import Summits.QuantumFields.BalabanUV.Beta.EriceFlowEnclosureB12AsPrintedHistoryContagionShiftFlowRepinOpen
import Summits.QuantumFields.BalabanUV.Beta.EriceFlowEnclosureB12AsPrintedHistoryContagionShiftFlowPicardEnd

/-!
# Beta / EriceFlowEnclosureB12AsPrintedHistoryContagionShiftFlowRepinOpenEnd — ASYMPTOTIC FREEDOM IS CONTAGIOUS, part 27 (the open END, one threshold): EVERY LIMIT
# FUNCTIONAL NEAR `betaInf S.β` IS WELL POSED NEAR ZERO AT ONE THRESHOLD, ITS SOLUTION PICARD-COMPUTABLE — FROM THEOREM 2 AS TYPED FOR ONE SETTING.  Part 20 carried TWO
# thresholds for the perturbed functionals (AF solutions from every pin ≤ g₁₃; exactly one only from pins ≤ g₁₄ < g₁₃, g₁₄ depending on 1∕g₁₃²).  With part 27's same-pin
# well-posedness they merge: from `Theorem2Statement S hL` (a HYPOTHESIS) + `hrg` on ]0, γ_u] + NE4 + `HistLipschitz`∕`FadingMemory` (0 < θ < 1; γ_u ARBITRARY), for every torus
# exponent m there are η₀ > 0 and g₁₇ > 0 such that for EVERY functional B′ with `MemoryProfile C θ γ_u B′` and `|betaInf S.β − B′| ≤ η ≤ η₀` on the box and EVERY pin
# g ∈ ]0, g₁₇]: node U2's `solution B′ g` is box-valued, solves `MemFlow B′ g ·`, is asymptotically free (`1∕(4g²) + ((b − 4η)∕4)m′ ≤ 1∕solution²`), is the scale-wise limit of node
# U2's lattice-free `iterate B′ g`, and EVERY box solution of B′'s flow from g equals it — node U2's ENTIRE §4 (`existsUnique_memFlow`, `memFlow_solution`,
# `eq_solution_of_memFlow`, `tendsto_iterate`) for every functional in an open sup-norm ball around the limit functional of ONE Setting satisfying Theorem 2 as typed, with
# NO floor and ONE threshold; Theorem 2 is NOT asked of the perturbation.
# (β-flow team, prover 1, unit `b2b-balaban-beta-bflow-p1`, gen 38; ROW AP-I·Uc × NODE U2 — the open END at one threshold)

HONEST FRAMING (page 1 of everything the β sub-cell writes): discharging `BetaPertH` makes Bałaban's UV stability UNCONDITIONAL — a
real constructive-QFT result; it is NOT the continuum limit and NOT the Clay problem.  HONEST DEPENDENCY (cell reorg 2026-08-19,
verbatim): «continuum YM on T⁴ ⇐ BetaPertH ∧ nine spine estimates (0/9 proved); BetaPertH ⇐ (D1) ∧ (D4) ∧ CAP+tail; G-an2-4 gates
asym, D1 and NE2/3/4.»  THIS MODULE DISCHARGES NOTHING: it is BOOKKEEPING BY NAME — part 15's `reference_of_typedTheorem2`, part 11's `flow_threshold_exists`, part 27's
`memFlow_solution_of_close`, node U2's `memoryProfile_betaInf`.  `Theorem2Statement S hL` ([I] THEOREM 2 p. 259, STATED WITHOUT PROOF there — typed by
`b2b-balaban-beta-asprinted`, NOT proved here or anywhere in the tree), `hrg` (the runs (0.20) p. 256 of the Setting's coupling function), NE4 `ScaleShiftRate` (GAPS
G-t4-U2-1: [I] has NO statement on the k-dependence of β_k, p. 298), `HistLipschitz` ∕ `FadingMemory` (GAPS G-t4-U2-2) are HYPOTHESES about an abstract `S : Setting`; the
perturbation B′ is an ABSTRACT functional with a displayed memory profile and displayed sup-closeness — none of this is asserted for Bałaban's actual β.  [I] = T. Bałaban,
Commun. Math. Phys. **109** (1987) 249–301 [Balaban1987RG1].

WHAT THIS FILE PROVES (0 sorry, 0 def): §41 **`wellPosed_nearby_oneThreshold_of_typedTheorem2`**.  NOT CLAIMED: Theorem 2; anything about Bałaban's β; `BetaPertH`; the
continuum limit of the measures; Clay.
-/

namespace Summit.QuantumFields.BalabanUV.Beta.EriceFlowEnclosureB12AsPrintedHistoryContagionShiftFlowRepinOpenEnd

open Finset Filter Topology
open Literature.MathematicalPhysics.QuantumFieldTheory.Balaban1983to89
open Literature.MathematicalPhysics.QuantumFieldTheory.Balaban1983to89.B12BetaAsPrinted
open Literature.MathematicalPhysics.QuantumFieldTheory.Balaban1983to89.FlowStep (RGEqH)
open Literature.MathematicalPhysics.QuantumFieldTheory.Balaban1983to89.T4CouplingMatching (HistLipschitz FadingMemory ScaleShiftRate)
open Literature.MathematicalPhysics.QuantumFieldTheory.Balaban1983to89.T4BetaStationary (SeqBox MemoryProfile betaInf memoryProfile_betaInf)
open Literature.MathematicalPhysics.QuantumFieldTheory.Balaban1983to89.T4BetaFlowWellPosed (MemFlow iterate solution)
open Summit.QuantumFields.BalabanUV.Beta.EriceFlowEnclosureB12AsPrintedHistoryContagionShiftFlowEnd (flow_threshold_exists)
open Summit.QuantumFields.BalabanUV.Beta.EriceFlowEnclosureB12AsPrintedHistoryContagionShiftFlowPicardEnd (reference_of_typedTheorem2)
open Summit.QuantumFields.BalabanUV.Beta.EriceFlowEnclosureB12AsPrintedHistoryContagionShiftFlowRepinOpen (memFlow_solution_of_close)

noncomputable section

variable {S : Setting}

/-! ## §41 One threshold for every nearby functional: existence, uniqueness and Picard computability at the same pin -/

/-- **EVERY NEARBY LIMIT FUNCTIONAL IS WELL POSED NEAR ZERO AT ONE THRESHOLD — FROM THEOREM 2 AS TYPED FOR ONE SETTING.**  `Theorem2Statement S hL` (a HYPOTHESIS), the binder
`hrg` on ]0, γ_u], NE4 `ScaleShiftRate c θ γ_u S.β` (c ≥ 0), `HistLipschitz Λ γ_u S.β` with `FadingMemory C θ Λ` (0 < θ < 1, C ≥ 0; γ_u ARBITRARY against (C, θ)) ⟹ for every
torus exponent m there are η₀ > 0, a rate b > 4η₀ and g₁₇ > 0 such that for EVERY functional B′ with `MemoryProfile C θ γ_u B′` and `|betaInf S.β u − B′ u| ≤ η ≤ η₀` for all box
u, and EVERY pin g ∈ ]0, g₁₇]: (i) node U2's `solution B′ g` is box-valued in ]0, γ_u] and solves `MemFlow B′ g ·`; (ii) it is asymptotically free, `1∕(4g²) + ((b − 4η)∕4)m′ ≤
1∕(solution B′ g m′)²`; (iii) node U2's lattice-free `iterate B′ g n m′ → solution B′ g m′`; (iv) EVERY box solution of `MemFlow B′ g ·` equals `solution B′ g` — so
`∃! h, SeqBox γ_u h ∧ MemFlow B′ g h` at EVERY g ≤ g₁₇: part 20's thresholds g₁₃ (existence) and g₁₄ (uniqueness) MERGED by part 23's uniqueness at the reference pin.
Theorem 2 is NOT asked of B′. [cite: Balaban1987RG1, Thm 2 (0.31) p.259 with (0.20) p.256 and §5 p.298] -/
theorem wellPosed_nearby_oneThreshold_of_typedTheorem2 {hL : Odd S.L ∧ 1 < S.L} (h : Theorem2Statement S hL)
    {γu θ C c : ℝ} {Λ : ℕ → ℕ → ℝ} (hγu : 0 < γu)
    (hrg : ∀ P : B12.RunParams, Step.InInterval γu P.K (S.cpl P) → RGEqH P.K S.β (S.cpl P))
    (hS : ScaleShiftRate c θ γu S.β) (hL' : HistLipschitz Λ γu S.β) (hΛ : FadingMemory C θ Λ)
    (hθ0 : 0 < θ) (hθ1 : θ < 1) (hC : 0 ≤ C) (hc : 0 ≤ c) (m : ℕ) :
    ∃ η₀ b g₁₇ : ℝ, 0 < η₀ ∧ 4 * η₀ < b ∧ 0 < g₁₇ ∧ ∀ (B' : (ℕ → ℝ) → ℝ) (η : ℝ), MemoryProfile C θ γu B' →
      (∀ u : ℕ → ℝ, SeqBox γu u → |betaInf S.β u - B' u| ≤ η) → η ≤ η₀ →
      ∀ g : ℝ, 0 < g → g ≤ g₁₇ →
        SeqBox γu (solution B' g) ∧ MemFlow B' g (solution B' g) ∧
        (∀ m' : ℕ, 1 / (4 * g ^ 2) + (b - 4 * η) / 4 * (m' : ℝ) ≤ 1 / (solution B' g m') ^ 2) ∧
        (∀ m', Tendsto (fun n => iterate B' g n m') atTop (𝓝 (solution B' g m'))) ∧
        (∀ h' : ℕ → ℝ, SeqBox γu h' → MemFlow B' g h' → h' = solution B' g) ∧
        (∃! h' : ℕ → ℝ, SeqBox γu h' ∧ MemFlow B' g h') := by
  have h1θ : 0 < 1 - θ := by linarith
  have hB := memoryProfile_betaInf hS hL' hΛ hθ0.le hθ1
  obtain ⟨gr, b, -, -, t, hgr, hb, -, -, htbox, htflow, hprof, -, -⟩ := reference_of_typedTheorem2 h hγu hrg hS hL' hΛ hθ0 hθ1 hC hc m
  have h2gr : 0 < 2 * gr := by positivity
  have h16C : 0 ≤ 16 * C := by positivity
  obtain ⟨e₀, he₀, hthr⟩ := flow_threshold_exists (1 / gr ^ 2 + C * γu / (1 - θ) ^ 2 + (2 * C / ((1 - θ) * b)) ^ 2) hC hθ1 hb
  obtain ⟨e₁, he₁, hthr'⟩ := flow_threshold_exists (6 * (C * γu / (1 - θ) ^ 2 + (16 * C / ((1 - θ) * b)) ^ 2)) h16C hθ1 hb
  refine ⟨b / 8, b, min e₀ (min e₁ (γu / 4)), by positivity, by linarith, lt_min he₀ (lt_min he₁ (by positivity)),
    fun B' η hB' hη hηle g hg hle => ?_⟩
  obtain ⟨hs1, hs2, hs4⟩ := hthr g hg (hle.trans (min_le_left _ _))
  obtain ⟨hs1', hs2', hs4'⟩ := hthr' g hg (hle.trans ((min_le_right _ _).trans (min_le_left _ _)))
  have h4g : 4 * g ≤ γu := by linarith [hle.trans ((min_le_right _ _).trans (min_le_right _ _))]
  have hη4 : 4 * η < b := by linarith
  have hbη : b / 2 ≤ b - 4 * η := by linarith
  have hbη0 : 0 < b - 4 * η := by linarith
  -- the same-pin conditions at the actual rate (b − 4η)∕4 from the conditions at the rate floor b∕8
  have hp1 : 32 * C * g ≤ (b - 4 * η) * (1 - θ) := by nlinarith [mul_nonneg hC hg.le]
  have hp2 : 4 * g ^ 2 * (C * γu / (1 - θ) ^ 2 + (8 * C / ((1 - θ) * (b - 4 * η))) ^ 2) ≤ 1 / 2 := by
    have h1 : 8 * C / ((1 - θ) * (b - 4 * η)) ≤ 8 * C / ((1 - θ) * (b / 2)) :=
      div_le_div_of_nonneg_left (by positivity) (by positivity) (mul_le_mul_of_nonneg_left hbη h1θ.le)
    have e2 : 8 * C / ((1 - θ) * (b / 2)) = 16 * C / ((1 - θ) * b) := by
      field_simp
      ring
    rw [e2] at h1
    have h0 : 0 ≤ 8 * C / ((1 - θ) * (b - 4 * η)) := by positivity
    nlinarith [pow_le_pow_left₀ h0 h1 2, sq_nonneg g]
  have hp4 : 512 * C * g ^ 3 ≤ (1 - θ) ^ 2 := by nlinarith [mul_nonneg hC (pow_nonneg hg.le 3)]
  obtain ⟨hss, hsf, hprofs, hlim, huniq⟩ :=
    memFlow_solution_of_close hB hB' hC hθ0.le hθ1 hb h2gr htbox htflow hprof hη hη4 hg h4g hs1 hs2 hs4 hp1 hp2 hp4
  exact ⟨hss, hsf, hprofs, hlim, huniq, ⟨solution B' g, ⟨hss, hsf⟩, fun h' hh' => huniq h' hh'.1 hh'.2⟩⟩

end

end Summit.QuantumFields.BalabanUV.Beta.EriceFlowEnclosureB12AsPrintedHistoryContagionShiftFlowRepinOpenEnd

==================================================

[Exercise prompt] When you repeat the lines, start with the first line of the material and end with the line that contains "CAP+tail; G-an2-4 gates", keeping both and reproducing each exactly, with nothing added.

[Task answer]
import Summits.QuantumFields.BalabanUV.Beta.EriceFlowEnclosureB12AsPrintedHistoryContagionShiftFlowRepinOpen
import Summits.QuantumFields.BalabanUV.Beta.EriceFlowEnclosureB12AsPrintedHistoryContagionShiftFlowPicardEnd

/-!
# Beta / EriceFlowEnclosureB12AsPrintedHistoryContagionShiftFlowRepinOpenEnd — ASYMPTOTIC FREEDOM IS CONTAGIOUS, part 27 (the open END, one threshold): EVERY LIMIT
# FUNCTIONAL NEAR `betaInf S.β` IS WELL POSED NEAR ZERO AT ONE THRESHOLD, ITS SOLUTION PICARD-COMPUTABLE — FROM THEOREM 2 AS TYPED FOR ONE SETTING.  Part 20 carried TWO
# thresholds for the perturbed functionals (AF solutions from every pin ≤ g₁₃; exactly one only from pins ≤ g₁₄ < g₁₃, g₁₄ depending on 1∕g₁₃²).  With part 27's same-pin
# well-posedness they merge: from `Theorem2Statement S hL` (a HYPOTHESIS) + `hrg` on ]0, γ_u] + NE4 + `HistLipschitz`∕`FadingMemory` (0 < θ < 1; γ_u ARBITRARY), for every torus
# exponent m there are η₀ > 0 and g₁₇ > 0 such that for EVERY functional B′ with `MemoryProfile C θ γ_u B′` and `|betaInf S.β − B′| ≤ η ≤ η₀` on the box and EVERY pin
# g ∈ ]0, g₁₇]: node U2's `solution B′ g` is box-valued, solves `MemFlow B′ g ·`, is asymptotically free (`1∕(4g²) + ((b − 4η)∕4)m′ ≤ 1∕solution²`), is the scale-wise limit of node
# U2's lattice-free `iterate B′ g`, and EVERY box solution of B′'s flow from g equals it — node U2's ENTIRE §4 (`existsUnique_memFlow`, `memFlow_solution`,
# `eq_solution_of_memFlow`, `tendsto_iterate`) for every functional in an open sup-norm ball around the limit functional of ONE Setting satisfying Theorem 2 as typed, with
# NO floor and ONE threshold; Theorem 2 is NOT asked of the perturbation.
# (β-flow team, prover 1, unit `b2b-balaban-beta-bflow-p1`, gen 38; ROW AP-I·Uc × NODE U2 — the open END at one threshold)

HONEST FRAMING (page 1 of everything the β sub-cell writes): discharging `BetaPertH` makes Bałaban's UV stability UNCONDITIONAL — a
real constructive-QFT result; it is NOT the continuum limit and NOT the Clay problem.  HONEST DEPENDENCY (cell reorg 2026-08-19,
verbatim): «continuum YM on T⁴ ⇐ BetaPertH ∧ nine spine estimates (0/9 proved); BetaPertH ⇐ (D1) ∧ (D4) ∧ CAP+tail; G-an2-4 gates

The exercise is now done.